+++ Information supplied
/-! ### The abstract multi-weight band -/

/-- **The multi-weight exact face band is a relation** (abstract form). Data on the square
`[0,1]²` (coordinates `s = y 0`, `t = y 1`): a finite set of weights `W` with offset `c`
(`u + c ≥ 1` on `W`); a tame `δ`-tower `H w i` (`t·∂_t H w i = H w (i+1)`, `∂_t` along the
coordinate `1` with derivative `H' w i`); a tame `s`-primitive `E` of the telescoped family
`ĵ_L = Σ_w Σ_i e_{w,i}·H w i` (`e_w = ∏_{v ∈ W∖w}(X + (v + c))`) with `E|_{s=1} = E|_{s=0}`. Then
every tame cube representation of the band `Σ_w t^{w+c−1}·H w 0` is a relation: by the tower
identity `stub_eulerTower`, the band equals `∂_s(εE) − (εE)|_{s=1} + (εE)|_{s=0}` plus
`∂_t(−K) − (−K)|_{t=1} + (−K)|_{t=0}` on the square (`K|_{t=0} = K|_{t=1} = 0`), two Ayoub
elements with tame data (`tame_sum_relA_mem_relations`).
[cite: KontsevichZagier2001, §1.2] [cite: Ayoub2014, Def. 10] -/
theorem band_mem_relations (W : Finset ℕ) (c : ℕ) (hW : ∀ u ∈ W, 1 ≤ u + c)
    (H H' : ℕ → ℕ → (Fin 2 → ℝ) → ℝ)
    (hHa : ∀ w i, AnalyticOnNhd ℝ (H w i) (KZ.cube 2))
    (hHs : ∀ w i, IsSemialgebraicFunOn ℚ (KZ.cube 2) (H w i))
    (hder : ∀ w i, ∀ y ∈ KZ.cube 2,
      HasDerivAt (fun τ : ℝ => H w i (Function.update y 1 τ)) (H' w i y) (y 1))
    (hδ : ∀ w i, ∀ y ∈ KZ.cube 2, y 1 * H' w i y = H w (i + 1) y)
    (E : (Fin 2 → ℝ) → ℝ) (hEa : AnalyticOnNhd ℝ E (KZ.cube 2)) (hEs : IsSemialgebraicFunOn ℚ (KZ.cube 2) E)
    (hE : ∀ y ∈ KZ.cube 2, HasDerivAt (fun σ : ℝ => E (Function.update y 0 σ))
      (∑ w ∈ W, ∑ i ∈ Finset.range W.card,
        (((∏ v ∈ W.erase w, (Polynomial.X + Polynomial.C ((v + c : ℕ) : ℚ))).coeff i : ℚ) : ℝ) *
          H w i y) (y 0))
    (hE01 : ∀ y ∈ KZ.cube 2, E (Function.update y 0 1) = E (Function.update y 0 0))
    (rb : KZ.IntegralRep 2) (hrb : rb.IsTameCube)
    (hrbi : ∀ y ∈ KZ.cube 2, rb.integrand y = ∑ w ∈ W, y 1 ^ (w + c - 1) * H w 0 y) :
    KZ.of rb ∈ KZ.relations := by
  classical
  have h10 : (1 : Fin 2) ≠ 0 := by decide
  have hIcc : ∀ y ∈ KZ.cube 2, y 1 ∈ Icc (0 : ℝ) 1 := fun y hy =>
    ⟨(KZ.mem_cube.1 hy 1).1, (KZ.mem_cube.1 hy 1).2⟩
  -- the node products over `ℝ` are casts of rationals
  have hccq : ∀ u : ℕ, ((∏ v ∈ W.erase u, ((v : ℚ) - u) : ℚ) : ℝ) = ∏ v ∈ W.erase u, ((v : ℝ) - u) := by
    intro u
    push_cast
    rfl
  -- names for `ε`, the telescoped family `ĵ_L = Σ_w JL w` and the primitive `K = Σ_w Kf w`
  obtain ⟨ε, hε⟩ : ∃ ε : ℝ → ℝ, ε = fun t => ∑ u ∈ W, t ^ (u + c - 1) / ∏ v ∈ W.erase u, ((v : ℝ) - u) :=
    ⟨_, rfl⟩
  obtain ⟨JL, hJL⟩ : ∃ JL : ℕ → (Fin 2 → ℝ) → ℝ, JL = fun w y => ∑ i ∈ Finset.range W.card,
      (((∏ v ∈ W.erase w, (Polynomial.X + Polynomial.C ((v + c : ℕ) : ℚ))).coeff i : ℚ) : ℝ) * H w i y :=
    ⟨_, rfl⟩
  obtain ⟨Kf, hKf⟩ : ∃ Kf : ℕ → (Fin 2 → ℝ) → ℝ, Kf = fun w y =>
      ∑ u ∈ W, y 1 ^ (u + c) / (∏ v ∈ W.erase u, ((v : ℝ) - u)) *
        ∑ j ∈ Finset.range W.card, (∑ i ∈ Finset.Ioo j W.card,
          (((∏ v ∈ W.erase w, (Polynomial.X + Polynomial.C ((v + c : ℕ) : ℚ))).coeff i : ℚ) : ℝ) *
            (-((u + c : ℕ) : ℝ)) ^ (i - 1 - j)) * H w j y :=
    ⟨_, rfl⟩
  -- the tower identity at a point `y` of the square, for the weight `w`
  have htower := fun (y : Fin 2 → ℝ) (hy : y ∈ KZ.cube 2) (w : ℕ) (hw : w ∈ W) =>
    stub_eulerTower W c w hw hW (fun i τ => H w i (Function.update y 1 τ))
      (fun i τ => H' w i (Function.update y 1 τ))
      (fun i τ hτ => by
        simpa only [Function.update_idem, Function.update_self] using
          hder w i (Function.update y 1 τ) (update_mem_cube hy 1 hτ))
      (fun i τ hτ => by
        simpa only [Function.update_self] using hδ w i (Function.update y 1 τ) (update_mem_cube hy 1 hτ))
  -- tameness of the data
  have htpow : ∀ m : ℕ, AnalyticOnNhd ℝ (fun y : Fin 2 → ℝ => y 1 ^ m) (KZ.cube 2) ∧
      IsSemialgebraicFunOn ℚ (KZ.cube 2) (fun y : Fin 2 → ℝ => y 1 ^ m) := fun m =>
    tame_aeval (X 1 ^ m) fun y => by rw [map_pow, aeval_X]
  have htp : ∀ m u : ℕ, AnalyticOnNhd ℝ (fun y : Fin 2 → ℝ => y 1 ^ m / ∏ v ∈ W.erase u, ((v : ℝ) - u)) (KZ.cube 2) ∧
      IsSemialgebraicFunOn ℚ (KZ.cube 2) (fun y : Fin 2 → ℝ => y 1 ^ m / ∏ v ∈ W.erase u, ((v : ℝ) - u)) :=
    fun m u => tame_aeval (C (∏ v ∈ W.erase u, ((v : ℚ) - u))⁻¹ * X 1 ^ m) fun y => by
      simp only [map_mul, map_pow, aeval_X, MvPolynomial.aeval_C, eq_ratCast, Rat.cast_inv]
      rw [hccq u, div_eq_inv_mul]
  have hεt : AnalyticOnNhd ℝ (fun y : Fin 2 → ℝ => ε (y 1)) (KZ.cube 2) ∧
      IsSemialgebraicFunOn ℚ (KZ.cube 2) (fun y : Fin 2 → ℝ => ε (y 1)) := by
    simp only [hε]
    exact tame_sum W fun u _ => htp (u + c - 1) u
  have hJLt : ∀ w, AnalyticOnNhd ℝ (JL w) (KZ.cube 2) ∧ IsSemialgebraicFunOn ℚ (KZ.cube 2) (JL w) := by
    intro w
    simp only [hJL]
    exact tame_sum _ fun i _ => tame_mul (tame_const _ rfl) ⟨hHa w i, hHs w i⟩
  have hKft : ∀ w, AnalyticOnNhd ℝ (Kf w) (KZ.cube 2) ∧ IsSemialgebraicFunOn ℚ (KZ.cube 2) (Kf w) := by
    intro w
    simp only [hKf]
    refine tame_sum W fun u _ => tame_mul (htp (u + c) u) (tame_sum _ fun j _ => tame_mul ?_ ⟨hHa w j, hHs w j⟩)
    refine tame_const (∑ i ∈ Finset.Ioo j W.card,
      (∏ v ∈ W.erase w, (Polynomial.X + Polynomial.C ((v + c : ℕ) : ℚ))).coeff i *
        (-((u + c : ℕ) : ℚ)) ^ (i - 1 - j)) ?_
    push_cast
    rfl
  have hG₀t := tame_mul hεt ⟨hEa, hEs⟩
  have hG₀'t := tame_mul hεt (tame_sum W fun w _ => hJLt w)
  have hG₁t := tame_neg (tame_sum W fun w _ => hKft w)
  have hG₁'t := tame_neg (tame_sum W fun w _ =>
    tame_sub (tame_mul hεt (hJLt w)) (tame_mul (htpow (w + c - 1)) ⟨hHa w 0, hHs w 0⟩))
  -- the faces of `K`
  have hK1 : ∀ y ∈ KZ.cube 2, ∑ w ∈ W, Kf w (Function.update y 1 1) = 0 := fun y hy =>
    Finset.sum_eq_zero fun w hw => by
      simpa only [hKf, Function.update_self] using (htower y hy w hw).2.1
  have hK0 : ∀ y ∈ KZ.cube 2, ∑ w ∈ W, Kf w (Function.update y 1 0) = 0 := fun y hy =>
    Finset.sum_eq_zero fun w hw => by
      simpa only [hKf, Function.update_self] using (htower y hy w hw).2.2
  -- the derivative of `K_w` along `t`
  have hKd : ∀ y ∈ KZ.cube 2, ∀ w ∈ W, HasDerivAt (fun τ : ℝ => Kf w (Function.update y 1 τ))
      (ε (y 1) * JL w y - y 1 ^ (w + c - 1) * H w 0 y) (y 1) := fun y hy w hw => by
    convert (htower y hy w hw).1 (y 1) (hIcc y hy) using 1
    · funext τ
      simp only [hKf, Function.update_self]
    · simp only [hε, hJL, Function.update_eq_self]
  -- two Ayoub elements: direction `s` with `G₀ = ε E`, direction `t` with `G₁ = -K`
  refine tame_sum_relA_mem_relations (N := 1) Finset.univ ![(0 : Fin 2), 1]
    (G := ![fun y => ε (y 1) * E y, fun y => -∑ w ∈ W, Kf w y])
    (G' := ![fun y => ε (y 1) * ∑ w ∈ W, JL w y,
      fun y => -∑ w ∈ W, (ε (y 1) * JL w y - y 1 ^ (w + c - 1) * H w 0 y)])
    ?_ ?_ ?_ ?_ ?_ rb hrb ?_
  · rintro k -
    fin_cases k
    · exact hG₀t.1
    · exact hG₁t.1
  · rintro k -
    fin_cases k
    · exact hG₀t.2
    · exact hG₁t.2
  · rintro k -
    fin_cases k
    · exact hG₀'t.1
    · exact hG₁'t.1
  · rintro k -
    fin_cases k
    · exact hG₀'t.2
    · exact hG₁'t.2
  · rintro k - y hy
    fin_cases k
    · show HasDerivAt (fun t : ℝ => ε (Function.update y 0 t 1) * E (Function.update y 0 t))
        (ε (y 1) * ∑ w ∈ W, JL w y) (y 0)
      simp only [Function.update_of_ne h10, hJL]
      exact (hE y hy).const_mul (ε (y 1))
    · show HasDerivAt (fun t : ℝ => -∑ w ∈ W, Kf w (Function.update y 1 t))
        (-∑ w ∈ W, (ε (y 1) * JL w y - y 1 ^ (w + c - 1) * H w 0 y)) (y 1)
      exact (HasDerivAt.fun_sum fun w hw => hKd y hy w hw).fun_neg
  · intro y hy
    rw [Fin.sum_univ_two]
    simp only [Matrix.cons_val_zero, Matrix.cons_val_one]
    rw [hrbi y hy, hK1 y hy, hK0 y hy, Function.update_of_ne h10, Function.update_of_ne h10, hE01 y hy,
      Finset.mul_sum, Finset.sum_sub_distrib]
    ring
++++++
* Aim of the exercise
Once you find the string "telescoped" in a line of the records, copy that line.

* Problem solution
coordinate `1` with derivative `H' w i`); a tame `s`-primitive `E` of the telescoped family
  -- names for `ε`, the telescoped family `ĵ_L = Σ_w JL w` and the primitive `K = Σ_w Kf w`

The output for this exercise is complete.